Exercise requirements:
The expected answer is every line of the material that contains the word "have".

Given data:
/-! ## §2 The head — letter (C) from the two registered (C♯) stubs -/

set_option synthInstance.maxHeartbeats 400000 in
set_option maxHeartbeats 16000000 in
/-- **(C) ⟸ (C♯)hol + conj.**  Hypotheses: `hH` = the body of `F0P2E3Rung3.StubCSharpHol` (`Lines/F0_P2E3Rung3.lean` v1.1 :221–248) VERBATIM and
`hA` = `‹StubCSharpHol› → ‹StubCSharpAntihol :256–283›` VERBATIM (so the sub-line's `stub_CSharp_hol`, `stub_CSharp_antihol_of_hol` — or the planner's
(α) letters `cohFinComponent_isThetaSigned_hol ∕ _antihol` — plug in BY NAME); conclusion: the UNSIGNED letter (C) ★
`Literature.NumberTheory.Rogawski1990.cohFinComponent_isTheta` BY NAME.  Proof: case on the Hodge type of `P` to get the signed datum `(μ, a, χ)` with
`P.HasFinComponent ω_H(μ, a, χ)`; drop the sign; the carrier is irreducible admissible (★ CI road, `N = 3`); §1 gives `σ ↪ ω_H(μ, a, χ)`.
[cite: Liu2021, Prop. 4.13 (proof l. 2131–2149), Def. 4.11, App. D Lem. D.1 (1)] [cite: Rogawski1990, Thm. 13.3.6 (c), §15.3 ¶1]
[cite: FlathCorvallis1979, Thm. 3, Thm. 4] [cite: BorelJacquet1979, §4.6] -/
theorem cohFinComponent_isTheta_of_cSharp
    (hH :
      ∀ (L : Type) [Field L] [NumberField L] [IsCMField L] (ι : L →+* ℂ) (H : Matrix (Fin 3) (Fin 3) L) (T : GL (Fin 3) ℂ)
        (hT : (T : Matrix (Fin 3) (Fin 3) ℂ)ᴴ * H.map ι * (T : Matrix (Fin 3) (Fin 3) ℂ) = Literature.Geometry.ComplexHyperbolic.BallModel.J),
        (∀ τ' : L →+* ℂ, InfinitePlace.mk τ' ≠ InfinitePlace.mk ι → (H.map τ').PosDef) → 2 ≤ Module.finrank ℚ ↥(maximalRealSubfield L) →
        ∀ {n' : ℕ} (e₁ : Fin 3 × Fin 1 ≃ Fin n') (dV : Fin 3 → L) (hdV : ∀ i, IsCMField.complexConj L (dV i) = dV i)
          (hdV0 : ∀ i, dV i ≠ 0) (g : GL (Fin 3) L)
          (hg : ((g : Matrix (Fin 3) (Fin 3) L).map (cmConjRingHom L))ᵀ * H * (g : Matrix (Fin 3) (Fin 3) L) = Matrix.diagonal dV)
          (ιV : finAdelic (↥(maximalRealSubfield L)) L (IsCMField.complexConj L) 3 H →*
              finAdelic (↥(maximalRealSubfield L)) L (IsCMField.complexConj L) 3 (Matrix.diagonal dV)),
            (∀ k, ((ιV k : finAdelic (↥(maximalRealSubfield L)) L (IsCMField.complexConj L) 3 (Matrix.diagonal dV)) :
                GL (Fin 3) (FiniteAdeleRing (𝓞 L) L)) =
              (toFinAdeleGL L 3 g)⁻¹ * (k : GL (Fin 3) (FiniteAdeleRing (𝓞 L) L)) * toFinAdeleGL L 3 g) →
            ∀ (μA : Measure (adelicGroupData (↥(maximalRealSubfield L)) L (IsCMField.complexConj L) 3 H).automorphicQuotient)
              [(adelicGroupData (↥(maximalRealSubfield L)) L (IsCMField.complexConj L) 3 H).IsAutomorphicMeasure μA],
              ∀ P : DiscreteAutomorphicRep (adelicGroupData (↥(maximalRealSubfield L)) L (IsCMField.complexConj L) 3 H) μA,
                P.IsHolCotangentAt (cmArchSection L ι H T hT) (cmCompactFactor L ι H T hT) →
                  ∃ (μ : Literature.NumberTheory.Automorphic.IdeleClassGroup L →ₜ* Circle) (hμ : IsConjugateSymplectic L μ),
                    HasWeight L μ 1 ∧
                    ∃ (a : (↥(maximalRealSubfield L))ˣ) (χ : Chi (↥(maximalRealSubfield L)) L (IsCMField.complexConj L)),
                      IsAdmissibleElement L hμ.cmType.1 (algebraMap (↥(maximalRealSubfield L)) L a * (2 * imagUnit L)⁻¹) ∧
                        P.HasFinComponent
                      (rhoAtLine (↥(maximalRealSubfield L)) L (IsCMField.complexConj L) 3 e₁ (Matrix.diagonal dV)
                        (complexConj_imagUnit L) (imagUnit_ne_zero L) (imagUnit_mul_self L) (realDiagonal_isSymm L dV hdV)
                        (isUnit_det_realDiagonal L dV hdV hdV0) (realDiagonal_map L dV hdV).symm
                        (fun a => isCompatible_chiSplittingLine L e₁ dV hdV hdV0 (toHeckeCharacter L μ)
                          (isUnitary_toHeckeCharacter L μ) ((isOscillatorChar_toHeckeCharacter_iff μ).mpr hμ)
                          (TW (↥(maximalRealSubfield L)) a) (isSymm_TW (↥(maximalRealSubfield L)) a)
                          (isUnit_det_TW (↥(maximalRealSubfield L)) a) (JW (↥(maximalRealSubfield L)) L a)
                          (JW_eq (↥(maximalRealSubfield L)) L a)) ιV a χ))
    (hA :
      (∀ (L : Type) [Field L] [NumberField L] [IsCMField L] (ι : L →+* ℂ) (H : Matrix (Fin 3) (Fin 3) L) (T : GL (Fin 3) ℂ)
          (hT : (T : Matrix (Fin 3) (Fin 3) ℂ)ᴴ * H.map ι * (T : Matrix (Fin 3) (Fin 3) ℂ) = Literature.Geometry.ComplexHyperbolic.BallModel.J),
          (∀ τ' : L →+* ℂ, InfinitePlace.mk τ' ≠ InfinitePlace.mk ι → (H.map τ').PosDef) → 2 ≤ Module.finrank ℚ ↥(maximalRealSubfield L) →
          ∀ {n' : ℕ} (e₁ : Fin 3 × Fin 1 ≃ Fin n') (dV : Fin 3 → L) (hdV : ∀ i, IsCMField.complexConj L (dV i) = dV i)
            (hdV0 : ∀ i, dV i ≠ 0) (g : GL (Fin 3) L)
            (hg : ((g : Matrix (Fin 3) (Fin 3) L).map (cmConjRingHom L))ᵀ * H * (g : Matrix (Fin 3) (Fin 3) L) = Matrix.diagonal dV)
            (ιV : finAdelic (↥(maximalRealSubfield L)) L (IsCMField.complexConj L) 3 H →*
                finAdelic (↥(maximalRealSubfield L)) L (IsCMField.complexConj L) 3 (Matrix.diagonal dV)),
              (∀ k, ((ιV k : finAdelic (↥(maximalRealSubfield L)) L (IsCMField.complexConj L) 3 (Matrix.diagonal dV)) :
                  GL (Fin 3) (FiniteAdeleRing (𝓞 L) L)) =
                (toFinAdeleGL L 3 g)⁻¹ * (k : GL (Fin 3) (FiniteAdeleRing (𝓞 L) L)) * toFinAdeleGL L 3 g) →
              ∀ (μA : Measure (adelicGroupData (↥(maximalRealSubfield L)) L (IsCMField.complexConj L) 3 H).automorphicQuotient)
                [(adelicGroupData (↥(maximalRealSubfield L)) L (IsCMField.complexConj L) 3 H).IsAutomorphicMeasure μA],
                ∀ P : DiscreteAutomorphicRep (adelicGroupData (↥(maximalRealSubfield L)) L (IsCMField.complexConj L) 3 H) μA,
                  P.IsHolCotangentAt (cmArchSection L ι H T hT) (cmCompactFactor L ι H T hT) →
                    ∃ (μ : Literature.NumberTheory.Automorphic.IdeleClassGroup L →ₜ* Circle) (hμ : IsConjugateSymplectic L μ),
                      HasWeight L μ 1 ∧
                      ∃ (a : (↥(maximalRealSubfield L))ˣ) (χ : Chi (↥(maximalRealSubfield L)) L (IsCMField.complexConj L)),
                        IsAdmissibleElement L hμ.cmType.1 (algebraMap (↥(maximalRealSubfield L)) L a * (2 * imagUnit L)⁻¹) ∧
                          P.HasFinComponent
                        (rhoAtLine (↥(maximalRealSubfield L)) L (IsCMField.complexConj L) 3 e₁ (Matrix.diagonal dV)
                          (complexConj_imagUnit L) (imagUnit_ne_zero L) (imagUnit_mul_self L) (realDiagonal_isSymm L dV hdV)
                          (isUnit_det_realDiagonal L dV hdV hdV0) (realDiagonal_map L dV hdV).symm
                          (fun a => isCompatible_chiSplittingLine L e₁ dV hdV hdV0 (toHeckeCharacter L μ)
                            (isUnitary_toHeckeCharacter L μ) ((isOscillatorChar_toHeckeCharacter_iff μ).mpr hμ)
                            (TW (↥(maximalRealSubfield L)) a) (isSymm_TW (↥(maximalRealSubfield L)) a)
                            (isUnit_det_TW (↥(maximalRealSubfield L)) a) (JW (↥(maximalRealSubfield L)) L a)
                            (JW_eq (↥(maximalRealSubfield L)) L a)) ιV a χ)) →
        ∀ (L : Type) [Field L] [NumberField L] [IsCMField L] (ι : L →+* ℂ) (H : Matrix (Fin 3) (Fin 3) L) (T : GL (Fin 3) ℂ)
          (hT : (T : Matrix (Fin 3) (Fin 3) ℂ)ᴴ * H.map ι * (T : Matrix (Fin 3) (Fin 3) ℂ) = Literature.Geometry.ComplexHyperbolic.BallModel.J),
          (∀ τ' : L →+* ℂ, InfinitePlace.mk τ' ≠ InfinitePlace.mk ι → (H.map τ').PosDef) → 2 ≤ Module.finrank ℚ ↥(maximalRealSubfield L) →
          ∀ {n' : ℕ} (e₁ : Fin 3 × Fin 1 ≃ Fin n') (dV : Fin 3 → L) (hdV : ∀ i, IsCMField.complexConj L (dV i) = dV i)
            (hdV0 : ∀ i, dV i ≠ 0) (g : GL (Fin 3) L)
            (hg : ((g : Matrix (Fin 3) (Fin 3) L).map (cmConjRingHom L))ᵀ * H * (g : Matrix (Fin 3) (Fin 3) L) = Matrix.diagonal dV)
            (ιV : finAdelic (↥(maximalRealSubfield L)) L (IsCMField.complexConj L) 3 H →*
                finAdelic (↥(maximalRealSubfield L)) L (IsCMField.complexConj L) 3 (Matrix.diagonal dV)),
              (∀ k, ((ιV k : finAdelic (↥(maximalRealSubfield L)) L (IsCMField.complexConj L) 3 (Matrix.diagonal dV)) :
                  GL (Fin 3) (FiniteAdeleRing (𝓞 L) L)) =
                (toFinAdeleGL L 3 g)⁻¹ * (k : GL (Fin 3) (FiniteAdeleRing (𝓞 L) L)) * toFinAdeleGL L 3 g) →
              ∀ (μA : Measure (adelicGroupData (↥(maximalRealSubfield L)) L (IsCMField.complexConj L) 3 H).automorphicQuotient)
                [(adelicGroupData (↥(maximalRealSubfield L)) L (IsCMField.complexConj L) 3 H).IsAutomorphicMeasure μA],
                ∀ P : DiscreteAutomorphicRep (adelicGroupData (↥(maximalRealSubfield L)) L (IsCMField.complexConj L) 3 H) μA,
                  P.IsAntiholCotangentAt (cmArchSection L ι H T hT) (cmCompactFactor L ι H T hT) →
                    ∃ (μ : Literature.NumberTheory.Automorphic.IdeleClassGroup L →ₜ* Circle) (hμ : IsConjugateSymplectic L μ),
                      HasWeight L μ 1 ∧
                      ∃ (a : (↥(maximalRealSubfield L))ˣ) (χ : Chi (↥(maximalRealSubfield L)) L (IsCMField.complexConj L)),
                        IsAdmissibleElement L hμ.cmType.1 (algebraMap (↥(maximalRealSubfield L)) L a * (2 * imagUnit L)⁻¹) ∧
                          P.HasFinComponent
                        (rhoAtLine (↥(maximalRealSubfield L)) L (IsCMField.complexConj L) 3 e₁ (Matrix.diagonal dV)
                          (complexConj_imagUnit L) (imagUnit_ne_zero L) (imagUnit_mul_self L) (realDiagonal_isSymm L dV hdV)
                          (isUnit_det_realDiagonal L dV hdV hdV0) (realDiagonal_map L dV hdV).symm
                          (fun a => isCompatible_chiSplittingLine L e₁ dV hdV hdV0 (toHeckeCharacter L μ)
                            (isUnitary_toHeckeCharacter L μ) ((isOscillatorChar_toHeckeCharacter_iff μ).mpr hμ)
                            (TW (↥(maximalRealSubfield L)) a) (isSymm_TW (↥(maximalRealSubfield L)) a)
                            (isUnit_det_TW (↥(maximalRealSubfield L)) a) (JW (↥(maximalRealSubfield L)) L a)
                            (JW_eq (↥(maximalRealSubfield L)) L a)) ιV a χ)) :
    Literature.NumberTheory.Rogawski1990.cohFinComponent_isTheta := by
  intro L _ _ _ ι H T hT hdef h2 n' e₁ dV hdV hdV0 g hg ιV hιV μA _ W _ _ σ hσirr hσsm P hP hPσ
  -- the signed theta datum of `P` (case split on the Hodge type at `ι`)
  have hC := hP.elim (hH L ι H T hT hdef h2 e₁ dV hdV hdV0 g hg ιV hιV μA P)
    (hA hH L ι H T hT hdef h2 e₁ dV hdV hdV0 g hg ιV hιV μA P)
  obtain ⟨μ, hμ, hw, a, χ, -, hPω⟩ := hC
  -- the carrier `ω_H(μ, a, χ)` is irreducible and admissible (★ CI road)
  have hirr := F0P2cStubCI.rhoAtLine_chi_isIrreducible L H e₁ dV hdV hdV0 g hg ιV hιV μ hμ a χ
  have hadm := F0P2cStubCI.rhoAtLine_chi_isAdmissible L H e₁ dV hdV hdV0 g hg ιV hιV μ hμ a χ
  -- Flath's bridge, admissibility-free in `σ`
  obtain ⟨f, hf⟩ := exists_injective_intertwiningMap_of_hasFinComponent P hσirr hσsm hPσ hirr hadm hPω
  exact ⟨μ, hμ, hw, a, χ, f, hf⟩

Response:
  have hC := hP.elim (hH L ι H T hT hdef h2 e₁ dV hdV hdV0 g hg ιV hιV μA P)
  have hirr := F0P2cStubCI.rhoAtLine_chi_isIrreducible L H e₁ dV hdV hdV0 g hg ιV hιV μ hμ a χ
  have hadm := F0P2cStubCI.rhoAtLine_chi_isAdmissible L H e₁ dV hdV hdV0 g hg ιV hιV μ hμ a χ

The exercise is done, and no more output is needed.